We recall that one contractor can be added to the CN several times together with different domains.

You should obtain exactly the same result as in Question D.8.

D.11. Same result means that the data association worked: each measurement has been automatically associated to the correct landmark without ambiguity.

We can now look at the set m containing the associations. If one \([\mathbf{m}^i]\) contains only one item of \(\mathbb{M}\), then it means that the landmark of the measurement \(\mathbf{y}^i\) has been identified.

We will draw a point in the middle of each \([\mathbf{m}^i]\) that contains only one item of \(\mathbb{M}\).
In Question D.3, we defined \(\mathbb{M}\) as a set of boxes with a width of \(2\times 0.05\). Then, if one box \([\mathbf{m}^i]\) has a maximal diameter that is less than \(0.1\), it means that it contains one single item of \(\mathbb{M}\).
for mi in m:
  if mi.max_diam() <= 0.10001: # if identified
    fig_map.draw_circle(mi[0].mid(), mi[1].mid(), 0.02, "blue[blue]")
for(const auto& mi : m)
  if(mi.max_diam() <= 0.10001) // if identified
    fig_map.draw_circle(mi[0].mid(), mi[1].mid(), 0.02, "blue[blue]");

Expected result:


Fig. 35 All the boxes have been identified.

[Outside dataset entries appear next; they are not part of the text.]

import Summits.KontsevichZagierPeriods.KontsevichZagierPeriods.Theses.AttractorUnfolding

/-!
# `ResidueKernelGlue` (stmt-KontsevichZagierPeriods-14421, route AttractorUnfolding) — proof

Glue item of route AttractorUnfolding (the item that concludes the route's target):
`TwistProductRep → TwistCancellation → TwistLocalKernel → ResidueKernel`. Pure logic over route
declarations: pin a product `P` (`[π] ⋆ ·`) from `TwistProductRep`; for a formal combination `c`
with `KZ.eval c = 0`, `TwistLocalKernel` gives `N` with `(lift (of ∘ P))^[N] c ∈ KZ.relations`,
and `TwistCancellation` peels the `N` factors `[π]` one at a time (induction on `N`; iterates are
left-nested, `Function.iterate_succ_apply'`, so no associativity of `⋆` is needed), whence
`c ∈ KZ.relations ≤ KZ.relations ⊔ closure (E1-relators ∪ E2-relators)`
(`AddSubgroup.mem_sup_left`) — which is `ResidueKernel`. The same peeling induction is the
published twin glue `MultiCoVKernel_of_subs` of route MultivaluedCoV
(`Cruxes/MultiCoVKernel/Split.lean`). Planner-proved glue (Sketch.lean of the route-choice repair
planner, 12 tactic lines), landed by lead c10 of crux stmt-KontsevichZagierPeriods-9129 (banking).
No definitions.
-/

namespace Summit.KontsevichZagierPeriods.AttractorUnfolding

open Summit.KontsevichZagierPeriods.KontsevichZagierPeriods.Theses.AttractorUnfolding

/-- **`ResidueKernelGlue`** (route AttractorUnfolding, stmt-KontsevichZagierPeriods-14421):
`TwistProductRep → TwistCancellation → TwistLocalKernel → ResidueKernel`. Proof: pin `P` from
`TwistProductRep`; given `c` with `KZ.eval c = 0`, take `N` with `(lift (of ∘ P))^[N] c ∈
KZ.relations` from `TwistLocalKernel`, remove the `N` twists one at a time with
`TwistCancellation` (induction on `N`, `Function.iterate_succ_apply'`), so `c ∈ KZ.relations`, and
conclude `c ∈ KZ.relations ⊔ closure (…)` by `AddSubgroup.mem_sup_left`. [folklore] -/
theorem residueKernelGlue_proof :
    Summit.KontsevichZagierPeriods.KontsevichZagierPeriods.Theses.AttractorUnfolding.ResidueKernelGlue := by
  intro hP hC hL
  -- pin a product `[π] ⋆ ·`
  obtain ⟨P, hP⟩ := hP
  intro c hc
  -- some `[π]^N ⋆ c` is a KZ relation
  obtain ⟨N, hN⟩ := hL P hP c hc
  -- peel the `N` factors `[π]`
  have hrel : c ∈ Literature.NumberTheory.Transcendental.KZ.relations := by
    clear hc
    induction N with
    | zero => simpa using hN
    | succ N ih =>
      exact ih (hC P hP _ (by simpa only [Function.iterate_succ_apply'] using hN))
  exact AddSubgroup.mem_sup_left hrel

end Summit.KontsevichZagierPeriods.AttractorUnfolding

This association has been done only by merging all information together. We define contractors from the equations of the problem, and let the information propagate in the domains. This has led to a state estimation solved concurrently with a data association.

In the next lessons, we will go a step further by making the robot move. This will introduce differential constraints, and a new domain for handling uncertain trajectories: tubes.

Underwater application

We could apply this solver on actual data, such as the underwater application presented in the introduction of this lesson. The identification of the rocks on the seafloor would be done by the fusion of all data, without image processing. The same algorithm also provides a reliable way to gather different views of a same object, without using data processing.

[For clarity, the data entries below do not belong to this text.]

/-
HONEST FRAMING: certified error envelopes and provably optimal rounding/accumulation schemes for
low-precision formats under stated cost models; every table by two implementations; no hardware
or vendor claims.
-/
import Summits.Ventures.CertifiedArithmetic.LowPrec.OptDemotionRouting

/-!
# The demotion law (Theorem T8), part 8a′: weights and the routing value of ONE bit

For the weighted routing value `treeBRw` of part 8a: a WEIGHT is a nonnegative `W : ℤ → ℚ` with
`W (e - q) = u · W e` (the bit injected by `e` weighs `u` times `e`; the actual weight `2^e` has
`u = 2^-q`, `isWeight_zpow`).  The routing count of a single bit is opt's `A_t`
(`treeA u t`: `A_leaf = 0`, `A_(a·b) = 1 + max (A_a + u A_b) (A_b + u A_a)`), with
`1 + u · A_t = M_t` (`one_add_mul_treeA`, the tree polynomial of Theorem U), and
`treeBRw q W t {e} = W e · A_t` (`treeBRw_singleton`), i.e. `u · treeBRw q W t {e} = W e · (M_t - 1)`.
-/

namespace Summit.Ventures.CertifiedArithmetic.LowPrec.Opt

open Literature.ComputerArithmetic.JeannerodRump2018
open Literature.ComputerArithmetic.JeannerodRump2018.SumTree

/-! ## The value of one bit: `A_t` with `1 + u·A_t = M_t` -/

/-- The routing count of a single bit: `A_leaf = 0`, `A_(a·b) = 1 + max (A_a + u A_b) (A_b + u A_a)`
(the bit goes to one child, its injected half ulp to the other). -/
def treeA (u : ℚ) : SumTree → ℚ
  | .leaf _ => 0
  | .node a b => 1 + max (treeA u a + u * treeA u b) (treeA u b + u * treeA u a)

/-- `A_leaf = 0`. -/
@[simp] theorem treeA_leaf (u x : ℚ) : treeA u (.leaf x) = 0 := rfl

/-- The node rule of `A`. -/
theorem treeA_node (u : ℚ) (a b : SumTree) :
    treeA u (.node a b) = 1 + max (treeA u a + u * treeA u b) (treeA u b + u * treeA u a) := rfl

/-- `A_t ≥ 0`. -/
theorem treeA_nonneg {u : ℚ} (hu : 0 ≤ u) : ∀ t : SumTree, 0 ≤ treeA u t
  | .leaf _ => le_rfl
  | .node a b => by
      rw [treeA_node]
      have ha := treeA_nonneg hu a
      have hb := treeA_nonneg hu b
      have : 0 ≤ treeA u a + u * treeA u b := add_nonneg ha (mul_nonneg hu hb)
      exact add_nonneg zero_le_one (this.trans (le_max_left _ _))

/-- `1 + u · A_t = M_t` (`0 ≤ u ≤ 1`): the tree polynomial counts the routing of one bit. -/
theorem one_add_mul_treeA {u : ℚ} (hu0 : 0 ≤ u) (hu1 : u ≤ 1) :
    ∀ t : SumTree, 1 + u * treeA u t = treeM u t
  | .leaf _ => by simp
  | .node a b => by
      rw [treeA_node, treeM_node, ← one_add_mul_treeA hu0 hu1 a, ← one_add_mul_treeA hu0 hu1 b]
      have ha := treeA_nonneg hu0 a
      have hb := treeA_nonneg hu0 b
      rcases le_total (treeA u a) (treeA u b) with h | h
      · have h1 : treeA u a + u * treeA u b ≤ treeA u b + u * treeA u a := by
          nlinarith [mul_nonneg (sub_nonneg.2 hu1) (sub_nonneg.2 h)]
        have h2 : 1 + u * treeA u a ≤ 1 + u * treeA u b := by nlinarith [mul_le_mul_of_nonneg_left h hu0]
        rw [max_eq_right h1, max_eq_right h2, min_eq_left h2]; ring
      · have h1 : treeA u b + u * treeA u a ≤ treeA u a + u * treeA u b := by
          nlinarith [mul_nonneg (sub_nonneg.2 hu1) (sub_nonneg.2 h)]
        have h2 : 1 + u * treeA u b ≤ 1 + u * treeA u a := by nlinarith [mul_le_mul_of_nonneg_left h hu0]
        rw [max_eq_left h1, max_eq_left h2, min_eq_right h2]; ring

/-- WEIGHTS: nonnegative, and the bit injected by `e` (exponent `e - q`) weighs `u` times `e`. -/
structure IsWeight (q : ℕ) (u : ℚ) (W : ℤ → ℚ) : Prop where
  /-- nonnegativity -/
  nonneg : ∀ e, 0 ≤ W e
  /-- the injected half ulp -/
  shift : ∀ e, W (e - q) = u * W e

/-- The actual weight `2^e` is a weight for `u = 2^-q = unitRoundoff q`. -/
theorem isWeight_zpow (q : ℕ) : IsWeight q (unitRoundoff q) fun e => (2 : ℚ) ^ e :=
  ⟨fun e => (zpow_pos (by norm_num) e).le, fun e => by
    simp only [unitRoundoff, one_div]
    rw [zpow_sub₀ (by norm_num), zpow_natCast, div_eq_mul_inv, mul_comm]⟩

/-- The configurations inside `{e - q, e}` that are routable: `∅`, `{e}`, `{e - q}`. -/
theorem subset_pair_cases {q : ℕ} {e : ℤ} {A : Finset ℤ} (hA : A ⊆ insert (e - q) {e})
    (hr : Routable q A) : A = ∅ ∨ A = {e} ∨ A = {e - (q : ℤ)} := by
  by_cases h1 : e - q ∈ A
  · by_cases h2 : e ∈ A
    · exact (not_routable_of_mem_mem hr h2 h1).elim
    · right; right
      ext x
      simp only [Finset.mem_singleton]
      constructor
      · intro hx
        have := hA hx
        simp only [Finset.mem_insert, Finset.mem_singleton] at this
        rcases this with rfl | rfl
        · rfl
        · exact absurd hx h2
      · rintro rfl; exact h1
  · have hA' : A ⊆ {e} := fun x hx => by
      have := hA hx
      simp only [Finset.mem_insert, Finset.mem_singleton] at this
      rcases this with rfl | h
      · exact absurd hx h1
      · exact Finset.mem_singleton.2 h
    rcases Finset.subset_singleton_iff.1 hA' with h | h
    · exact Or.inl h
    · exact Or.inr (Or.inl h)

/-- THE VALUE OF ONE BIT: `treeBRw q W t {e} = W e · A_t`. -/
theorem treeBRw_singleton {q : ℕ} {u : ℚ} {W : ℤ → ℚ} (hq : 1 ≤ q) (hu0 : 0 ≤ u) (hu1 : u ≤ 1)
    (hW : IsWeight q u W) : ∀ (t : SumTree) (e : ℤ), treeBRw q W t {e} = W e * treeA u t
  | .leaf _, e => by simp
  | .node a b, e => by
      have hne : ({e} : Finset ℤ).Nonempty := Finset.singleton_nonempty e
      have htop : ({e} : Finset ℤ).max' hne = e := Finset.max'_singleton e
      have ha := treeBRw_singleton hq hu0 hu1 hW a
      have hb := treeBRw_singleton hq hu0 hu1 hW b
      have hAa := treeA_nonneg hu0 a
      have hAb := treeA_nonneg hu0 b
      have hWe := hW.nonneg e
      have hq1 : (1 : ℤ) ≤ q := by exact_mod_cast hq
      set R := max (treeA u a + u * treeA u b) (treeA u b + u * treeA u a) with hR
      have hR0 : 0 ≤ R := (add_nonneg hAa (mul_nonneg hu0 hAb)).trans (le_max_left _ _)
      -- the value of a part of a split of {e}
      have hval : ∀ (c : SumTree) (A : Finset ℤ), (∀ e', treeBRw q W c {e'} = W e' * treeA u c) →
          A ⊆ insert (e - q) {e} → Routable q A →
          (A = ∅ ∧ treeBRw q W c A = 0) ∨ (A = {e} ∧ treeBRw q W c A = W e * treeA u c) ∨
            (A = {e - (q : ℤ)} ∧ treeBRw q W c A = u * (W e * treeA u c)) := by
        intro c A hc hA hr
        rcases subset_pair_cases hA hr with rfl | rfl | rfl
        · exact Or.inl ⟨rfl, treeBRw_empty q W c⟩
        · exact Or.inr (Or.inl ⟨rfl, hc e⟩)
        · right; right; exact ⟨rfl, by rw [hc, hW.shift, mul_assoc]⟩
      refine le_antisymm ?_ ?_
      · -- every valid split scores ≤ W e · R
        have h := treeBRw_node_le (q := q) (W := W) (a := a) (b := b) hne (c := W e * R)
          (mul_nonneg hWe hR0) ?_
        · rw [htop] at h
          calc treeBRw q W (.node a b) {e} ≤ W e + W e * R := h
            _ = W e * treeA u (.node a b) := by rw [treeA_node, hR]; ring
        · intro AB hAB
          rw [htop] at hAB
          obtain ⟨hA, hB, hdisj, -, hrA, hrB⟩ := of_mem_splits (A := AB.1) (B := AB.2) hAB
          have hRa : treeA u a + u * treeA u b ≤ R := le_max_left _ _
          have hRb : treeA u b + u * treeA u a ≤ R := le_max_right _ _
          rcases hval a AB.1 ha hA hrA with ⟨hA1, hvA⟩ | ⟨hA1, hvA⟩ | ⟨hA1, hvA⟩ <;>
            rcases hval b AB.2 hb hB hrB with ⟨hB1, hvB⟩ | ⟨hB1, hvB⟩ | ⟨hB1, hvB⟩ <;>
            rw [hvA, hvB]
          · nlinarith
          · nlinarith [mul_nonneg hu0 hAa, mul_nonneg hWe (mul_nonneg hu0 hAa)]
          · nlinarith [mul_nonneg hWe hAb, mul_nonneg (sub_nonneg.2 hu1) (mul_nonneg hWe hAb),
              mul_nonneg hWe (mul_nonneg hu0 hAa)]
          · nlinarith [mul_nonneg hWe (mul_nonneg hu0 hAb)]
          · -- ({e}, {e}) is not disjoint
            exfalso
            rw [hA1, hB1] at hdisj
            exact Finset.disjoint_singleton.1 hdisj rfl
          · nlinarith
          · nlinarith [mul_nonneg hWe hAb, mul_nonneg (sub_nonneg.2 hu1) (mul_nonneg hWe hAa),
              mul_nonneg hWe (mul_nonneg hu0 hAb), mul_nonneg hWe hAa]
          · nlinarith
          · -- ({e-q}, {e-q}) is not disjoint
            exfalso
            rw [hA1, hB1] at hdisj
            exact Finset.disjoint_singleton.1 hdisj rfl
      · -- the two injected splits realise W e · R
        have hι : e - (q : ℤ) ≠ e := by linarith
        have hsd1 : insert (e - (q : ℤ)) ({e} : Finset ℤ) \ {e} = {e - (q : ℤ)} := by
          ext x
          simp only [Finset.mem_sdiff, Finset.mem_insert, Finset.mem_singleton]
          constructor
          · rintro ⟨h | h, h'⟩
            · exact h
            · exact absurd h h'
          · rintro rfl; exact ⟨Or.inl rfl, hι⟩
        have hsd2 : insert (e - (q : ℤ)) ({e} : Finset ℤ) \ {e - (q : ℤ)} = {e} := by
          ext x
          simp only [Finset.mem_sdiff, Finset.mem_insert, Finset.mem_singleton]
          constructor
          · rintro ⟨h | h, h'⟩
            · exact absurd h h'
            · exact h
          · rintro rfl; exact ⟨Or.inr rfl, hι.symm⟩
        have hm1 : (({e} : Finset ℤ), ({e - (q : ℤ)} : Finset ℤ)) ∈ splits q {e} e := by
          refine mem_splits.2 ⟨Or.inr ⟨?_, ?_⟩, routable_singleton hq _, routable_singleton hq _⟩
          · exact Finset.subset_insert _ _
          · exact hsd1.symm
        have hm2 : (({e - (q : ℤ)} : Finset ℤ), ({e} : Finset ℤ)) ∈ splits q {e} e := by
          refine mem_splits.2 ⟨Or.inr ⟨?_, ?_⟩, routable_singleton hq _, routable_singleton hq _⟩
          · exact Finset.singleton_subset_iff.2 (Finset.mem_insert_self _ _)
          · exact hsd2.symm
        have h1 := split_le_treeBRw_node (q := q) (W := W) (a := a) (b := b) hne (htop ▸ hm1)
        have h2 := split_le_treeBRw_node (q := q) (W := W) (a := a) (b := b) hne (htop ▸ hm2)
        rw [htop, ha, hb, hW.shift] at h1 h2
        rw [treeA_node]
        rcases le_total (treeA u a + u * treeA u b) (treeA u b + u * treeA u a) with h | h
        · rw [max_eq_right h]; nlinarith
        · rw [max_eq_left h]; nlinarith

/-- In particular `u · treeBRw q W t {e} = W e · (M_t - 1)`. -/
theorem mul_treeBRw_singleton {q : ℕ} {u : ℚ} {W : ℤ → ℚ} (hq : 1 ≤ q) (hu0 : 0 ≤ u) (hu1 : u ≤ 1)
    (hW : IsWeight q u W) (t : SumTree) (e : ℤ) :
    u * treeBRw q W t {e} = W e * (treeM u t - 1) := by
  rw [treeBRw_singleton hq hu0 hu1 hW, ← one_add_mul_treeA hu0 hu1]; ring

end Summit.Ventures.CertifiedArithmetic.LowPrec.Opt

This topic of data association with underwater robotics has been the subject of a paper proposed for this ICRA 2020 conference:

Set-membership state estimation by solving data association
Simon Rohou, Benoît Desrochers, Luc Jaulin, ICRA 2020

Here is a video providing an overview of the problem and how to solve it. This is mainly the object of this Lesson D and the next one, that will deal with the dynamics of the robot.

End of second step!

That’s about all for this second step.

See you next step for discovering tubes!



The case of intermediate variables in C++.

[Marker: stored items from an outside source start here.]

/-- `OrphanKappaPowLt[ρ, d]`: **on the ORPHAN members of the cell `(ρ, d)` — those WITHOUT a K3 partner `(S, η, p, x, g)`
(route K3 marking, (g1), (g2), (g5)) — the `d − 1` kappa classes `κ_{θᵏ}`, `1 ≤ k < d`, of every `θ` carrying the `RMgen`
data are algebraic**. Local notation only. -/
local notation3 (prettyPrint := false) "OrphanKappaPowLt[" ρ ", " d "]" =>
  (∀ (X : SchemeOver ℂ), IsSmoothProjective 4 X → IsOfK3HilbertSquareType X →
    ∀ (φ : complexBetti X 2 ≃ₗ[ℂ] (K3HilbertIndex → ℂ)) (P : complexBetti X (2 * 4)) (z : K3HilbertIndex → ℂ),
      MarkedK3Sq[X, φ, P, z] → ¬ SpIso[X, φ] → Module.finrank ℂ ↥(algebraicClasses X 1) = ρ →
        (¬ ∃ (S : SchemeOver ℂ) (_ : IsK3Surface S) (η : complexBetti S (2 * 1) ≃ₗ[ℂ] (K3Index → ℂ))
            (p : complexBetti S (2 * 2)) (x : K3Index → ℂ) (g : complexBetti S (2 * 1) →ₗ[ℂ] complexBetti X 2),
            MarkedK3[S, η, p, x] ∧ Partner[X, φ, S, η, g]) →
        ∀ θ : complexBetti X 2 →ₗ[ℂ] complexBetti X 2, (∀ y, IsRationalClass y → IsRationalClass (θ y)) →
          (∀ (i j : ℕ) y, IsOfHodgeType 4 X 2 i j y → IsOfHodgeType 4 X 2 i j (θ y)) →
          (∀ y w : complexBetti X 2, k3HilbertForm 2 (φ (θ y)) (φ w) = k3HilbertForm 2 (φ y) (φ (θ w))) →
          (∃ ev : ℂ, θ (LinearEquiv.symm φ z) = ev • LinearEquiv.symm φ z ∧ ev.im = 0 ∧
            (minpoly ℚ ev).natDegree = d ∧
            (∃ n : ℕ, 3 ≤ n ∧ d * n + Module.finrank ℂ ↥(algebraicClasses X 1) = 23) ∧
            ∀ f : complexBetti X 2 →ₗ[ℂ] complexBetti X 2, (∀ y, IsRationalClass y → IsRationalClass (f y)) →
              (∀ (i j : ℕ) y, IsOfHodgeType 4 X 2 i j y → IsOfHodgeType 4 X 2 i j (f y)) →
              ∃ c : Fin d → ℚ, ∀ y : complexBetti X 2,
                (∀ a : complexBetti X 2, a ∈ algebraicClasses X 1 → k3HilbertForm 2 (φ y) (φ a) = 0) →
                  f y = ∑ i : Fin d, ((c i : ℂ) • (θ ^ (i : ℕ)) y)) →
          ∀ k : ℕ, 1 ≤ k → k < d → Kap[φ, θ ^ k] ∈ algebraicClasses X 2)

/-! ### A cell is its partnered one-cycle problem plus its orphan κ-problem -/

/-- **`CellHC[ρ, d] ↔ PartneredOneCycleK3[ρ, d] ∧ OrphanKappaPowLt[ρ, d]`** for every `(ρ, d)`: on a partnered member HC⁴
is EXACTLY one cycle of eigenvalue degree `d` on the partner (`hodgeConjectureFor_iff_oneCycleK3_of_partner`), on an orphan
member EXACTLY the algebraicity of the `d − 1` classes `κ_{θᵏ}` (`hodgeConjectureFor_iff_kappaClass_pow_lt_mem_algebraicClasses`);
classical case split on the existence of a partner. Modulo the nine displayed facts. [cite: Markman2024, §1.1 Thm. 1.1 and Thm. 1.4]
[cite: CharlesMarkman2013, Thm. 1.1 (§1)] [cite: OGrady2008NumericalK3Square, §3] [cite: GeemenSchutt2023, §4.8 and Rem. 4.9] -/
theorem cellHC_iff_partneredOneCycleK3_and_orphanKappaPowLt (hBI : Beauville1983_hilbertSquare_markedIncidence)
    (hBea : Beauville1983_hilbertSquare_blowupDiagonal_surjection) (hO : OGrady2008_dualBBFClass_algebraic)
    (hMk : Markman2024_rationalHodgeIsometry_lift_algebraic_marked) (hcup : Voisin2003_cupProduct_algebraicClasses)
    (hMkI : Markman2024_rationalHodgeIsometry_algebraic_marked) (hV : VerbitskyGuan_cohomology_K3HilbertSquareType)
    (hB : CharlesMarkman2013_lefschetzStandard_K3HilbertType) (hmark : Huybrechts_K3_marking_exists) (ρ d : ℕ) :
    CellHC[ρ, d] ↔ (PartneredOneCycleK3[ρ, d] ∧ OrphanKappaPowLt[ρ, d]) := by
  classical
  refine ⟨fun h => ⟨fun X hX hK φ P z hM hsp hρ hR S hS η p x g hMS hg => ?_,
      fun X hX hK φ P z hM hsp hρ _ θ h1 h2 h5 hdata k _ _ => ?_⟩, fun ⟨hP, hO'⟩ X hX hK φ P z hM hsp hρ hR => ?_⟩
  · exact exists_oneCycleK3_of_partner_of_hodgeConjectureFor hBI hO hcup hMkI hV hB hX hK hM hR hS hMS hg
      (h X hX hK φ P z hM hsp hρ hR)
  · exact OrphanSR.kappaClass_mem_algebraicClasses_of_hodgeConjectureFor hX hM
      (h X hX hK φ P z hM hsp hρ ⟨θ, h1, h2, h5, hdata⟩) (θ ^ k) (isRationalClass_pow_apply θ h1 k)
      (isOfHodgeType_pow_apply θ h2 k)
  · by_cases hpar : ∃ (S : SchemeOver ℂ) (_ : IsK3Surface S) (η : complexBetti S (2 * 1) ≃ₗ[ℂ] (K3Index → ℂ))
        (p : complexBetti S (2 * 2)) (x : K3Index → ℂ) (g : complexBetti S (2 * 1) →ₗ[ℂ] complexBetti X 2),
        MarkedK3[S, η, p, x] ∧ Partner[X, φ, S, η, g]
    · obtain ⟨S, hS, η, p, x, g, hMS, hg⟩ := hpar
      obtain ⟨t, ht, ht_ev⟩ := hP X hX hK φ P z hM hsp hρ hR S hS η p x g hMS hg
      exact hodgeConjectureFor_of_partner_of_rmGenerator_of_cycleInduced_natDegree hBI hBea hMk hcup hmark hX hK hM hR
        hS hMS hg t ht ht_ev
    · obtain ⟨θ, h1, h2, h5, hdata⟩ := hR
      obtain ⟨ev, hev, hevim, hdeg, hn, hG⟩ := id hdata
      exact hodgeConjectureFor_of_kappaClass_pow_lt_mem_algebraicClasses hV hO hX hK hM θ h1 h2 h5 hG
        (hO' X hX hK φ P z hM hsp hρ hpar θ h1 h2 h5 hdata)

In C++, if we create intermediate variables in a different block of code than the .contract() method, then the C++ variables are destroyed at the end of their block and so the CN lose the reference to them. For instance:

ContractorNetwork cn;
CtcFunction ctc_plus(Function("a", "b", "c", "b+c-a"));
Interval x(0,1), y(-2,3);

if(/* some condition */)
  Interval a(1,20);
  cn.add(ctc_plus, {x, y, a}); // constraint x+y=a
} // 'a' is lost here

cn.contract(); // segmentation fault here

Instead, we must create the domains inside the CN object in order to keep it alive outside the block. This can be done with the method .create_interm_var():

ContractorNetwork cn;
CtcFunction ctc_plus(Function("a", "b", "c", "b+c-a"));
Interval x(0,1), y(-2,3);

if(/* some condition */)
  Interval& a = cn.create_interm_var(Interval(1,20));
  cn.add(ctc_plus, {x, y, a});
} // 'a' is not lost

cn.contract(); // the contraction works on [x], [y] and [a] that still exists

Therefore, the following function:

IntervalVector& d = cn.create_interm_var(IntervalVector(2));

creates for instance an intermediate 2d variable with a 2d box domain: \([\mathbf{d}]=[-\infty,\infty]^2\). Its argument defines the type of domain to be created (Interval, IntervalVector, etc.).

Technically, create_interm_var() returns a C++ reference (in the above example, of type IntervalVector&). The reference is an alias on the intermediate variable, that is now inside the Contractor Network. It can be used in the same way as other variables involved in the CN.